Dedicou muitas e muitas horas a cuidar da biblioteca
da Província. Era confessor e diretor espiritual de grande
número de nossos estudantes. Era conhecidíssimo em
Tietê, onde passou a maior parte de sua vida, no Brasil.
Muito procurado como confessor, diretor espiritual e também
como benzedor, ficando afamado com suas bênçãos.
Era um místico e foi um professor ”sui generis”.
Escrevia sobre curiosidades e notícias científicas
nas publicações internas da Província e em revistas dedicadas
à espiritualidade.
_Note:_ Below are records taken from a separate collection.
/-- `U H_{L,μ} = H_{L,−μ} U` (`L ≥ 3`). [folklore] -/
theorem flipOp_mul_hmu (hL : 3 ≤ L) (μ : ℝ) : flipOp * Hmu L μ = Hmu L (-μ) * flipOp := by
  have h := congrArg (· * flipOp) (flip_conj_hmu L hL μ)
  rwa [Matrix.mul_assoc, flipOp_conjTranspose_mul, Matrix.mul_one] at h

/-- **Core of the argument** (`μ > 0`, fixed torus of side `L ≥ 3`): if the `μ = 0` tracial ground
state has `Re ω₀(Σ_{x,y} hop) ≥ c₀|Λ|²` and `c₀ μ |Λ| > 6`, then NO nonzero ground vector of
`H_{L,μ}` is half filled (`S³_tot v = 0`). Koma–Tasaki: a half-filled ground vector would give
`E₀(μ) ≥ E₀(0)`, while the columns of `P₀(H_{L,0})` (simultaneous `S³_tot`-eigenvectors, one of
which inherits the order, `exists_col_quad_ge`) give trial states — themselves or their flips if
`M ≠ 0`, `S⁺_tot ψ` if `M = 0` — of energy `< E₀(0)` at chemical potential `μ`
(`re_excess_le_doubleComm`, `re_doubleComm_le`). [folklore] -/
theorem offHalf_core (hL : 3 ≤ L) {μ c₀ : ℝ} (hμ : 0 < μ) (hc₀ : 0 < c₀)
    (hLRO : c₀ * (Fintype.card (TorusSite 3 L) : ℝ) ^ 2 ≤
      ((Hmu L 0).groundStateFunctional (∑ x : TorusSite 3 L, ∑ y : TorusSite 3 L, hop x y)).re)
    (hbig : 6 < c₀ * μ * Fintype.card (TorusSite 3 L))
    {v : TensorIndex (TorusSite 3 L) 2 → ℂ} (hv : v ∈ (Hmu L μ).groundSpace)
    (hS : (totalSpin 1 2 : Op (TorusSite 3 L) 2) *ᵥ v = 0) : v = 0 := by
  by_contra hv0
  set H₀ : Op (TorusSite 3 L) 2 := Hmu L 0 with hH₀
  set Hμ : Op (TorusSite 3 L) 2 := Hmu L μ with hHμ
  set S3 : Op (TorusSite 3 L) 2 := totalSpin 1 2 with hS3
  set Ep : Op (TorusSite 3 L) 2 := ∑ z : TorusSite 3 L, E z with hEp
  set O : Op (TorusSite 3 L) 2 := ∑ x : TorusSite 3 L, ∑ y : TorusSite 3 L, hop x y with hO
  set N : ℝ := (Fintype.card (TorusSite 3 L) : ℝ) with hN
  have hH₀h : H₀.IsHermitian := Hmu_isHermitian L 0
  have hHμh : Hμ.IsHermitian := Hmu_isHermitian L μ
  have hNpos : 0 < N := by
    have : 6 < c₀ * μ * N := hbig
    nlinarith [mul_pos hc₀ hμ]
  -- norms of nonzero vectors are positive
  have npos : ∀ φ : TensorIndex (TorusSite 3 L) 2 → ℂ, φ ≠ 0 → 0 < (star φ ⬝ᵥ φ).re := by
    intro φ hφ
    have hnn : 0 ≤ (star φ ⬝ᵥ φ).re := (Complex.nonneg_iff.mp (dotProduct_star_self_nonneg φ)).1
    rcases hnn.lt_or_eq with hlt | heq
    · exact hlt
    · exfalso
      apply hφ
      apply dotProduct_star_self_eq_zero.mp
      rw [star_dotProduct_self_eq_ofReal, ← heq]
      simp
  -- the two Hamiltonians on vectors
  have hHμ_eq : ∀ φ : TensorIndex (TorusSite 3 L) 2 → ℂ,
      Hμ *ᵥ φ = H₀ *ᵥ φ - (μ : ℂ) • (S3 *ᵥ φ) := by
    intro φ
    rw [hHμ, hH₀, Hmu, Hmu, sub_mulVec, sub_mulVec, smul_mulVec, smul_mulVec, ← hS3,
      Complex.ofReal_zero, zero_smul, sub_zero]
  -- Rayleigh: E₀(μ)‖φ‖² ≤ Re⟨φ, Hμ φ⟩ ; and E₀(0)‖φ‖² ≤ Re⟨φ, H₀ φ⟩
  have ray : ∀ (K : Op (TorusSite 3 L) 2), K.IsHermitian → ∀ φ : TensorIndex (TorusSite 3 L) 2 → ℂ,
      K.groundEnergy * (star φ ⬝ᵥ φ).re ≤ (star φ ⬝ᵥ K *ᵥ φ).re := by
    intro K hK φ
    have h := (posSemidef_sub_of_groundEnergy_le hK (le_refl _)).dotProduct_mulVec_nonneg φ
    rw [sub_mulVec, smul_mulVec, one_mulVec, dotProduct_sub, dotProduct_smul, smul_eq_mul] at h
    obtain ⟨hre, -⟩ := Complex.nonneg_iff.mp h
    rw [Complex.sub_re, Complex.re_ofReal_mul] at hre
    linarith
  -- (b) lower bound E₀(0) ≤ E₀(μ) from the half-filled ground vector v
  have hlow : H₀.groundEnergy ≤ Hμ.groundEnergy := by
    have nv := npos v hv0
    have h1 : (star v ⬝ᵥ Hμ *ᵥ v).re = Hμ.groundEnergy * (star v ⬝ᵥ v).re := by
      rw [(mem_groundSpace_iff Hμ v).mp hv, dotProduct_smul, smul_eq_mul, Complex.re_ofReal_mul]
    have h2 := ray H₀ hH₀h v
    rw [← show Hμ *ᵥ v = H₀ *ᵥ v by rw [hHμ_eq, hS, smul_zero, sub_zero], h1] at h2
    exact le_of_mul_le_mul_right h2 nv
  -- (c) a ground vector of H₀ with the order, an S³-eigenvector
  obtain ⟨σ, hψ0, hψO⟩ := exists_col_quad_ge hH₀h O (c₀ * N ^ 2) hLRO
  set ψ := H₀.groundProj.col σ with hψdef
  have hψmem : ψ ∈ H₀.groundSpace := groundProj_col_mem H₀ σ
  have hH₀ψ : H₀ *ᵥ ψ = (H₀.groundEnergy : ℂ) • ψ := (mem_groundSpace_iff H₀ ψ).mp hψmem
  have nψ := npos ψ hψ0
  set M : ℝ := N / 2 - (downCount σ : ℝ) with hM
  have hS3ψ : S3 *ᵥ ψ = (M : ℂ) • ψ := by
    have hc : S3 * H₀ = H₀ * S3 := (commute_hmu_totalSpin_two L hL 0).symm.eq
    have hP := groundProj_commute_of_commute hH₀h hc
    rw [hψdef, ← mulVec_single_one, mulVec_mulVec, ← hP, ← mulVec_mulVec, hS3,
      totalSpin_two_mulVec_single, mulVec_smul]
    congr 1
    rw [hM, hN]
    push_cast
    ring
  have hψH₀ : (star ψ ⬝ᵥ H₀ *ᵥ ψ).re = H₀.groundEnergy * (star ψ ⬝ᵥ ψ).re := by
    rw [hH₀ψ, dotProduct_smul, smul_eq_mul, Complex.re_ofReal_mul]
  have hψS3 : (star ψ ⬝ᵥ S3 *ᵥ ψ).re = M * (star ψ ⬝ᵥ ψ).re := by
    rw [hS3ψ, dotProduct_smul, smul_eq_mul, Complex.re_ofReal_mul]
  by_cases hM0 : M = 0
  · -- Case M = 0 : trial state w = S⁺_tot ψ
    set w := Ep *ᵥ ψ with hw
    have hEE : Epᴴ * Ep = O - S3 := by
      rw [hO, sum_hop_eq, ← hEp, ← hS3, add_sub_cancel_right]
    have hnw : (star w ⬝ᵥ w).re = (star ψ ⬝ᵥ O *ᵥ ψ).re := by
      rw [hw, ← star_dotProduct_conjTranspose_mul_mulVec, hEE, sub_mulVec, dotProduct_sub,
        Complex.sub_re, hψS3, hM0, zero_mul, sub_zero]
    have hnw_ge : c₀ * N ^ 2 * (star ψ ⬝ᵥ ψ).re ≤ (star w ⬝ᵥ w).re := by rw [hnw]; exact hψO
    have nw : 0 < (star w ⬝ᵥ w).re := lt_of_lt_of_le (by positivity) hnw_ge
    have hS3w : S3 *ᵥ w = w := by
      rw [hw, mulVec_mulVec, hS3, hEp, totalSpin_two_mul_sumE, ← hEp, ← hS3, add_mulVec,
        ← mulVec_mulVec, hS3ψ, hM0, Complex.ofReal_zero, zero_smul, mulVec_zero, zero_add]
    -- energies of w
    have hwH₀ : (star w ⬝ᵥ H₀ *ᵥ w).re = (star ψ ⬝ᵥ (Epᴴ * H₀ * Ep) *ᵥ ψ).re := by
      rw [hw, ← mulVec_mulVec, ← mulVec_mulVec, dotProduct_mulVec (star ψ) Epᴴ, ← star_mulVec]
    have hwEE : (star w ⬝ᵥ w).re = (star ψ ⬝ᵥ (Epᴴ * Ep) *ᵥ ψ).re := by
      rw [hw, star_dotProduct_conjTranspose_mul_mulVec]
    have hexc := re_excess_le_doubleComm hH₀h Ep hψmem
    have hDeq : Epᴴ * H₀ * Ep - Epᴴ * Ep * H₀ - H₀ * Ep * Epᴴ + Ep * H₀ * Epᴴ =
        Epᴴ * (H₀ * Ep - Ep * H₀) - (H₀ * Ep - Ep * H₀) * Epᴴ := by noncomm_ring
    rw [hDeq, ← hwH₀, ← hwEE] at hexc
    have hD := re_doubleComm_le L hL ψ
    rw [← hEp, ← hH₀] at hD
    -- Rayleigh at w for Hμ
    have hray := ray Hμ hHμh w
    rw [hHμ_eq, hS3w, dotProduct_sub, dotProduct_smul, smul_eq_mul, Complex.sub_re,
      Complex.re_ofReal_mul] at hray
    -- combine (all linear from here)
    have h1 : H₀.groundEnergy * (star w ⬝ᵥ w).re ≤ Hμ.groundEnergy * (star w ⬝ᵥ w).re :=
      mul_le_mul_of_nonneg_right hlow nw.le
    have key : μ * (star w ⬝ᵥ w).re ≤ 6 * N * (star ψ ⬝ᵥ ψ).re := by linarith
    have key2 : μ * (c₀ * N ^ 2 * (star ψ ⬝ᵥ ψ).re) ≤ 6 * N * (star ψ ⬝ᵥ ψ).re :=
      le_trans (mul_le_mul_of_nonneg_left hnw_ge hμ.le) key
    have hposNn : 0 < N * (star ψ ⬝ᵥ ψ).re := mul_pos hNpos nψ
    have h3 : (c₀ * μ * N) * (N * (star ψ ⬝ᵥ ψ).re) ≤ 6 * (N * (star ψ ⬝ᵥ ψ).re) :=
      calc (c₀ * μ * N) * (N * (star ψ ⬝ᵥ ψ).re) = μ * (c₀ * N ^ 2 * (star ψ ⬝ᵥ ψ).re) := by ring
        _ ≤ 6 * N * (star ψ ⬝ᵥ ψ).re := key2
        _ = 6 * (N * (star ψ ⬝ᵥ ψ).re) := by ring
    have h4 := mul_lt_mul_of_pos_right hbig hposNn
    linarith
  · -- Case M ≠ 0 : ψ and its flip
    have hray1 := ray Hμ hHμh ψ
    rw [hHμ_eq, dotProduct_sub, dotProduct_smul, smul_eq_mul, Complex.sub_re, Complex.re_ofReal_mul,
      hψH₀, hψS3] at hray1
    -- the flipped vector
    set φ := (flipOp : Op (TorusSite 3 L) 2) *ᵥ ψ with hφ
    have hnφ : (star φ ⬝ᵥ φ).re = (star ψ ⬝ᵥ ψ).re := by
      rw [hφ, star_mulVec_dotProduct_mulVec flipOp_conjTranspose_mul]
    have hH₀φ : H₀ *ᵥ φ = (H₀.groundEnergy : ℂ) • φ := by
      have hcomm : flipOp * H₀ = H₀ * flipOp := by
        have := flipOp_mul_hmu L hL 0
        rwa [neg_zero] at this
      rw [hφ, mulVec_mulVec, ← hcomm, ← mulVec_mulVec, hH₀ψ, mulVec_smul]
    have hS3φ : S3 *ᵥ φ = (-(M : ℂ)) • φ := by
      rw [hφ, mulVec_mulVec, hS3, totalSpin_two_mul_flipOp, Matrix.neg_mulVec, ← hS3,
        ← mulVec_mulVec, hS3ψ, mulVec_smul, neg_smul]
    have hφH₀ : (star φ ⬝ᵥ H₀ *ᵥ φ).re = H₀.groundEnergy * (star ψ ⬝ᵥ ψ).re := by
      rw [hH₀φ, dotProduct_smul, smul_eq_mul, Complex.re_ofReal_mul, hnφ]
    have hφS3 : (star φ ⬝ᵥ S3 *ᵥ φ).re = -M * (star ψ ⬝ᵥ ψ).re := by
      rw [hS3φ, dotProduct_smul, smul_eq_mul, ← Complex.ofReal_neg, Complex.re_ofReal_mul, hnφ]
    have hray2 := ray Hμ hHμh φ
    rw [hHμ_eq, dotProduct_sub, dotProduct_smul, smul_eq_mul, Complex.sub_re, Complex.re_ofReal_mul,
      hφH₀, hφS3, hnφ] at hray2
    have h1 : H₀.groundEnergy * (star ψ ⬝ᵥ ψ).re ≤ Hμ.groundEnergy * (star ψ ⬝ᵥ ψ).re :=
      mul_le_mul_of_nonneg_right hlow nψ.le
    have hA : μ * (M * (star ψ ⬝ᵥ ψ).re) ≤ 0 := by linarith
    have hB : 0 ≤ μ * (M * (star ψ ⬝ᵥ ψ).re) := by linarith
    have hz : μ * (M * (star ψ ⬝ᵥ ψ).re) = 0 := le_antisymm hA hB
    rcases mul_eq_zero.mp hz with h | h
    · linarith
    · rcases mul_eq_zero.mp h with h' | h'
      · exact hM0 h'
      · linarith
É de sua autoria o livro “Teologia
das Realidades Celestes, manual de ascética e mística”,
editado pela Província. Quando o Seminário Maior foi
transferido para a Raposo Tavares, em São Paulo, o Padre
João foi junto. Foi aí que começaram a manifestar-se
os primeiros sintomas do mal de Parkinson, do qual veio a
falecer.
Foi operado na Alemanha, em 1969, com quase ne5
nhum resultado. Os médicos, vendo o pouco que haviam
conseguido, recomendaram que voltasse logo para o Brasil.
Ele dizia que queria morrer em sua segunda pátria.
Em fins de 1972 foi transferido para o Jardim Paulistano,
de onde, alguns anos depois, passou para a casa de benfeitores
da Congregação: Dona Elizinha e Narciso Sutiro,
sobrinhos do Padre Sotilo. Ela era sua penitente. Diante
das alucinações de perseguições e de envenenamento
que o padre sofria, perguntaram-lhe se queria ir para a
casa dela, o que ele aceitou. O casal, seus filhos e Dona
Ia, trataram do Padre João com todo carinho possível e
cuidado, até a morte.
A doença ia caminhando sempre mais Vivia quase
só sentado numa poltrona. Foi se encurvando cada vez
mais, à maneira de Sto. Afonso, e, por fim, não falava
mais a não ser por sinais Sem se queixar, ficou privado
até do que mais gostava na vida, seus estudos e seus
livros. Mas enquanto foi possível, era um estudioso dedicado
e homem de muita oração.Celebrou missa enquanto
pôde, em seu quarto. Faleceu na tarde de 21 de fevereiro
de 1986. Foi sepultado em Tietê. É venerado pelo povo
da região como um santo (Pe. Víctor Hugo S. Lapenta)(
Da publicação interna: Aqueles que nos precederam.)

Nota do editor
Não foi possível ter acesso ao texto original do autor.
Trabalhei com o texto publicado numa edição particular,
com muitas falhas e erros de transcrição, pois aparentemente
o texto foi datilografado a partir de ditado, sem ter
passado por adequada revisão e sistematização. Com
isso, algumas vezes, procurei recuperar o sentido original
da melhor maneira que me era possível. Esta, pois, não é
uma edição crítica.
O autor às vezes usa estilo bastante telegráfico, que
respeitei, como aliás o fiz a maior parte das vezes, limitando-
me a correções gramaticais. Tomei certa liberdade
na divisão de parágrafos, tendo em vista uma padronização
do texto.
Espero ter assim contribuído para a preservação de
um texto que merece ser conhecido, quando mais não
fosse como testemunha de uma época. Com essa iniciativa
quero prestar uma homenagem ao autor, a quem muito
devo.
Fl. Castro, cssr.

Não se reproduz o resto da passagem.